This distinction allows downstream tools to differentiate between reads that were assessed but had no reported modifications and reads that could not be evaluated at all.
Reads with no MM/ML tags at all generally indicate one of:
- no usable kinetics
- passes below
--min-passes - no enabled model produced any output
Interpreting ML values
ML values represent modification probabilities.
| Probability | Interpretation |
|---|---|
| >80% | strong evidence |
| 20-80% | ambiguous |
| <20% | strong evidence against modification |
Intermediate probabilities such as 40–60% should generally be interpreted as uncertain evidence rather than definitive modified or unmodified states.
Different downstream analyses may use these values differently:
| Strategy | Use case |
|---|---|
| binary threshold (~50%) | simple workflows |
| high-confidence thresholds | precision-focused analyses |
| probabilistic aggregation | statistical modeling |
Expected biology
Modification calls should always be interpreted in the context of the sample and assay design.

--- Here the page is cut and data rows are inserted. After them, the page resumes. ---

/-- The polynomial core weight at `t = 6/19` is `W(x) / (19⁴ · 361⁴)`. [folklore] -/
theorem coreProd_eq_coreW_div (x : Cfg) :
    (∏ ks : Fin 2 × Bool, (1 + (6 / 19 : ℝ) * (sp x.1 * sp (x.m ks.1 ks.2)))) *
        ∏ c : Bool × Bool, (1 + (6 / 19 : ℝ) ^ 2 * sp (x.m 0 c.1) * sp (x.m 1 c.2)) = coreW x / (19 ^ 4 * 361 ^ 4) := by
  have h1 : ∀ ks : Fin 2 × Bool, (1 + (6 / 19 : ℝ) * (sp x.1 * sp (x.m ks.1 ks.2))) = (19 + 6 * sp x.1 * sp (x.m ks.1 ks.2)) / 19 :=
    fun ks => by ring
  have h2 : ∀ c : Bool × Bool, (1 + (6 / 19 : ℝ) ^ 2 * sp (x.m 0 c.1) * sp (x.m 1 c.2)) = (361 + 36 * sp (x.m 0 c.1) * sp (x.m 1 c.2)) / 361 :=
    fun c => by ring
  simp only [h1, h2, prod_div_distrib, prod_const, card_univ, Fintype.card_prod, Fintype.card_fin, Fintype.card_bool, coreW]
  norm_num
  ring

/-- **EXACT CORE EXPECTATIONS AT `β₃`**: `⟨F⟩^∅_{B₂;β₃} = (∑_x F(x) W(x)) / ∑_x W(x)` (sums over the `32` core configurations).
[cite: FriedliVelenik2017, §3.7.3] -/
theorem isingExpect_core_eq (F : Cfg → ℝ) :
    isingExpect graph univ beta3 0 .free (fun σ => F (cfgEquiv σ).1) = (∑ x : Cfg, F x * coreW x) / ∑ x : Cfg, coreW x := by
  rw [PairIsing.isingExpect_univ_free_eq_sum_div, sum_cfg_eq_coreSum beta3 F]
  have hden := sum_cfg_eq_coreSum beta3 (fun _ => (1 : ℝ))
  simp only [one_mul] at hden
  rw [hden, tanh_beta3]
  simp only [coreProd_eq_coreW_div]
  have hK : (0 : ℝ) < Real.cosh beta3 ^ 16 * 2 ^ 8 := by positivity
  rw [mul_div_mul_left _ _ hK.ne']
  simp only [mul_div_assoc', ← sum_div]
  rw [div_div_div_cancel_right₀ (by norm_num)]

/-- The core tuple of a configuration reads the middle spins. [folklore] -/
theorem cfgEquiv_fst_m (σ : SpinConfig V) (k : Fin 2) (s : Bool) : (cfgEquiv σ).1.m k s = σ (mid k s) := by
  fin_cases k <;> cases s <;> rfl

/-- The core tuple of a configuration reads the centre spin. [folklore] -/
theorem cfgEquiv_fst_fst (σ : SpinConfig V) : (cfgEquiv σ).1.1 = σ centre := rfl

/-- **THE EXACT CORE NUMBER OF RUNG 3 (`d = 3`)**: `∑_{k,s} ⟨σ_0 σ_{mid k s}⟩^∅_{B₂; artanh(6/19)} = 111425521874979072 / 73973434400755232 = 1.5062911…`.
[folklore] -/
theorem sum_isingTwoPoint_centre_mid_eq :
    ∑ ks : Fin 2 × Bool, isingTwoPoint graph univ beta3 0 .free centre (mid ks.1 ks.2) = 111425521874979072 / 73973434400755232 := by
  have hobs : (fun σ : SpinConfig V => ∑ ks : Fin 2 × Bool, spinPair centre (mid ks.1 ks.2) σ) = fun σ => coreObs (cfgEquiv σ).1 := by
    funext σ
    simp only [coreObs, spinPair, spinAt_eq_sp, cfgEquiv_fst_m, cfgEquiv_fst_fst, mul_sum]
  have hsum := isingExpect_finset_sum' graph univ 0 BoundaryCondition.free beta3 (univ : Finset (Fin 2 × Bool))
    (fun ks σ => spinPair centre (mid ks.1 ks.2) σ) (fun ks => measurable_spinPair centre (mid ks.1 ks.2))
  unfold isingTwoPoint
  rw [hobs, isingExpect_core_eq coreObs, coreSum_obs, coreSum_one] at hsum
  exact hsum.symm

end BallD3

end Summit.Ventures.YMGap.RobustBall

end
import Mathlib
import HarnessLib
import Summits.HubbardSuperconductivity.HubbardSuperconductivity.Theorems.KLProgrammeKLRegimeEnginePairTransferStep7AnalyticResolvedConvWDAll
import Summits.HubbardSuperconductivity.HubbardSuperconductivity.Theorems.KLProgrammeKLRegimeEnginePairTransferStep7AnalyticResolvedConvWDD

/-!
# Route `KLProgramme` — ENGINE child gen 8 (stmt-HubbardSuperconductivity-20437 `KLRegimeEngineV17F2`), class #5 rev 3 — THE ALL-Qm SPINE (cell STATUS (R247), regime (β) producer of record):
# producer `pairTransferStep7_of_analytic_resolved_convWDD_all` (guard-generic twin, RAW conclusion)
# (cell gate-hubbard-kl, seat hubbard-kl-k3c1-p1 g16; CLASS5-RESOLVED-STEP.md §14 / KLTC-INDEX v12 §S)

WHY.  `pairTransferStep7_of_analytic_resolved_convWDD` (…Step7AnalyticResolvedConvWDD) with the pair-class guard replaced by an arbitrary antitone predicate `C L Qm n` in `hbase`/`hsucc`/`hexport` and the conclusion the RAW
relative family of the organiser `pairTransferStepAll_of_private` (Export5's family with `PairTransferRelAt` unfolded, guard `C`); same proof text over the `_all` parents.
Guard-generic plumbing over landed doors (token move `IsPairClassAt L Qm ↦ C L Qm`, `C` any ANTITONE guard; the all-Qm family is `C := fun _ _ _ => True`, the in-class family
`C := fun L Qm n => IsPairClassAt L Qm n`); nothing about the model's sizes is asserted; nothing asserts (X).3, (c), K3 or superconductivity.  0 kit · 0 lit.
-/

noncomputable section

namespace Summit.HubbardSuperconductivity.HubbardSuperconductivity.Theorems.KLRegimeSplit

set_option linter.dupNamespace false -- summit = problem name (single-conjunct summit), D-0017

open Finset Matrix Set Literature.MathematicalPhysics.QuantumLattice Literature.Probability.LatticeModels GrassmannAlgebra
open Literature.MathematicalPhysics.QuantumLattice.FermiRG
open Summit.HubbardSuperconductivity.HubbardSuperconductivity.Theorems.KLProgrammeCooperResummation
open Summit.HubbardSuperconductivity.HubbardSuperconductivity.Theorems.KLProgrammeLegKernels
open Summit.HubbardSuperconductivity.HubbardSuperconductivity.Theorems.TwoPointAssembly
open Summit.HubbardSuperconductivity.HubbardSuperconductivity.Theorems.DispersionFlow
open Summit.HubbardSuperconductivity.HubbardSuperconductivity.Theorems.KLRegimeWick
open Summit.HubbardSuperconductivity.HubbardSuperconductivity.Theorems.EngineV8

section ProducerAll
/-!
# BalabanUVNodes ∕ node N22 = NE9 — THE STRIP INDUCTION AT THE W1 OBJECT, MODULE 22′: THE LEAF AT NODE 00's GENERATOR IN PRINT'S TERM INDEX — every analytic input a
# statement about a TERM FUNCTIONAL `T Z (𝐃, P) g_k old φ` of [II] (2.14), for every `(𝐃, P) ∈ terms L M Z`: per-term locality, (2.26) per term in the complex older
# terms, (2.26) per term in the complex last coupling; NO index maps, NO abstract generator schema left

Cell `pub-ymgap`, HUMAN RULING D-0062 (Track A), R134 ACCELERATION re-seat `pub-ymgap-dag-n22-c` (strategy s1), generation 5, module 22′.  THEOREMS ONLY; imports module 23′
`…N22W1StripAtRecord13` (transitively 19′ ∕ 20′ ∕ 21′: `n22At_u3OfRecord₁₂_ofRecordAdm_runTowers_toClusterTower_of_n18Below_threeSchemas`, `stepSchemaLast_of_termwise`, the
θ-form leaves and their Stage-13 twins) and node00-def-W1 g6's `Node00/HistoryTermIndexedGenerator` (p494929: `TermFun`, `GenTermFun`, `StepGen.ofTerms`, `GenTower.ofTerms`,
`ofTerms_H`, `norm_H_ofTerms_le`, `differentiableOn_H_ofTerms`, `H_ofTerms_congr`) BY NAME.  `--supports` K3‴ `SpineGivenEndpointR13` (stmt-QuantumFields-19912) as a helper.

WHY.  Modules 19′–21′ reduced N22 on the s1 line to three PER-STEP schemas of an ABSTRACT one-step generator `Gn` (free index type, index maps `e` into print's term set).
NODE 00 has now typed the generator IN PRINT'S TERM INDEX: `StepGen.ofTerms L T` with indices `{Z} × terms L M Z` and generic term the TERM FUNCTIONAL `T` — so the
index maps disappear (`e := (·).2`, W1 g6's `snd_mem_terms_of_mem_idx` ∕ `injOn_snd_idx`; not even needed below: the complexified term values are the CANONICAL
`Tt Z t z := T Z t …`) and each schema becomes a statement about `T Z t` for `t ∈ terms L M Z`: (S-loc-T) per-term locality in the older terms ⟹ (S-loc) (`H_ofTerms_congr`);
(S-226-T) ⟹ (S-226) (`differentiableOn_H_ofTerms` + `norm_H_ofTerms_le`, canonical `Tt`); (S-last-T) ⟹ (S-last) (21′ §2 `stepSchemaLast_of_termwise`, canonical `Tt`).

WHAT.
* §1 per step, for a term functional `T : TermFun (F.P k) 𝔸 M k′ L`: `stepSchemaLoc_ofTerms_of_termwise`, `stepSchema226_ofTerms_of_termwise`; per tower, for
  `TF : GenTermFun (F.P k) 𝔸 M L`: `stepSchemaLast_ofTerms_of_termwise` — the three schemas of 16′ ∕ 18′ AT `StepGen.ofTerms L T` ∕ `GenTower.ofTerms L TF` from their
  per-term forms.
* §2 ★ `n22At_u3OfRecord₁₂_ofRecordAdm_runTowers_ofTerms_of_n18Below_termFun` — the θ-free engine: `N22At` at the admissible reading of record on the run towers generated
  by `fun k₁ ↦ GenTower.ofTerms L (TF k₁)` ⇐ node N18 below + `hspk` + numerals + signs + the three PER-TERM schemas of `TF k k′`, `k′ < k`.
* §3 ★ `s_N22_readingOfRecord₁₂_ofRecordAdm_runTowers_toClusterTower_of_s_N18_termFun` — THE ₁₂ LEAF: for a generator-valued map `Gn` (total in `θ`; the term-indexed
  generator needs `NeZero θ.τ9.M`, which only `θ.Admissible` grants), per `(F, θ, k)` under the provisos ∃(`NeZero θ.τ9.M`, `Sg`, `Rz`, `cs`, `c`, `L`, `NeZero L`, `a … r₁`,
  a term functional `TF`): `Gn F θ k = GenTower.ofTerms L TF` ∧ `hspk` ∧ numerals ∧ (S-loc-T) ∧ (S-226-T) ∧ (S-last-T) per term; with `S_N18` and the signs ⟹ `S_N22`.
* §4 ★ `s_N22_rRec₁₃_pin_ofRecordAdm_runTowers_toClusterTower_of_s_N18_termFun` — its Stage-13 twin at any pinned `𝔯 : RateReading₁₃ N` (23′ §2 at `θ.toStage12Params`).

HONEST FRAMING.  Count-neutral by-name knit; NOT a discharge of N22.  The term functional is DATA: (S-loc-T) ∕ (S-226-T) ∕ (S-last-T) are DISPLAYED hypotheses on it — [II]
(2.26) FOR ONE (2.14) TERM, complexified in the older terms (node N10's lane) ∕ in the last coupling (node N09's lane) — NOT PRINTED as such (print bounds real terms at real
couplings; [I] p. 263 ∕ p. 266 «(or analytic)»); the term functional OF RECORD (node00-def-B13's `ResidB13K.T₃` read through [II] §1 (1.33)∕(1.41)) is NODE 00's open junction;
`S_N18` is node N18's stub; numerals witnessed ∀ M by 17′ but the reading's; statements at `ofRecordAdm` vacuous where `AdmBg … k = ∅` (21′ §4 names the inhabited case).
NE9 NOT IN PRINT for d = 4; one finite four-torus programme at fixed ε — NOT infinite volume, NOT OS on ℝ⁴, NOT a mass gap, NOT Clay.  0 `sorry`, 0 `def`, standard axioms.

References (TYPES only): [I] = [Balaban1987RG1] §1 p. 263, p. 266, (2.12)–(2.13) p. 268; [II] = [Balaban1988RG2Cluster] (2.1)–(2.3) p. 12, (2.9)–(2.15) pp. 14–15, (2.26)
p. 17, Lemma 3 (2.38) p. 20, (2.39)–(2.41) p. 21.
-/

noncomputable section

open scoped Matrix.Norms.L2Operator

namespace YMDAG.N22.W1

open Set Metric
open scoped BigOperators
open Literature.MathematicalPhysics.QuantumFieldTheory.Balaban1983to89
open Literature.MathematicalPhysics.QuantumFieldTheory.Balaban1983to89.T4Continuum
open Literature.MathematicalPhysics.QuantumFieldTheory.Balaban1983to89.T4OutputRate
open Literature.MathematicalPhysics.QuantumFieldTheory.Balaban1983to89.TreeLengthTorus (TPt TDom tsys torusTreeLen torusTreeLen_nonneg)
open Literature.MathematicalPhysics.QuantumFieldTheory.Balaban1983to89.B12TreeDecay (K₀ K₀_pos)
open Literature.MathematicalPhysics.QuantumFieldTheory.Balaban1983to89.B13Lemma3TorusData (TBond)
open Literature.MathematicalPhysics.QuantumFieldTheory.Balaban1983to89.B13Lemma3TorusTerms (terms weight weight_nonneg)
open Literature.MathematicalPhysics.QuantumFieldTheory.Balaban1983to89.B13Lemma3TorusSocket (Lemma3Numerics)
open Literature.MathematicalPhysics.QuantumFieldTheory.Balaban1983to89.Step (SFConsts)
open Literature.MathematicalPhysics.QuantumFieldTheory.Balaban1983to89.Node00
  (Stage12Params Stage13Params IsDatumOfRecord₁₂C IsDatumOfRecord₁₃C U3Objects₁₁ U3Letters₁₁ MatA ιSU prependCoupling)
open Literature.MathematicalPhysics.QuantumFieldTheory.Balaban1983to89.Node00.Sect2 (domSys domCount CPair ofBackgroundC spaceI domSites Setting Residual)
open Literature.MathematicalPhysics.QuantumFieldTheory.Balaban1983to89.Node00.W1
open YMDAG.UVSplit

variable {N : ℕ} [NeZero N]

/-! ## §1 The three per-step schemas AT the term-indexed generator, from their per-term forms -/

section StepLevel

variable {F : T4Family} (k : ℕ) {𝔸 : Type*} [NormedRing 𝔸] [NormedAlgebra ℂ 𝔸] [CompleteSpace 𝔸] {G : Type*} [GaugeGroup G] {M : ℕ}
  (Sg : Setting 𝔸 G) (Rz : Residual (F.P k) 𝔸)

| Sample type | Expected signal |
|---|---|
| PCR-amplified DNA | no real methylation; observed calls reflect background |
| Human WGS | CpG 5mC expected |
| Human WGS 6mA | typically background-level only |
| Fiber-seq | strong 6mA signal expected |
Additional accuracy metrics, expected false positive rates, and example interpretation guidance are available in the jasmine accuracy documentation.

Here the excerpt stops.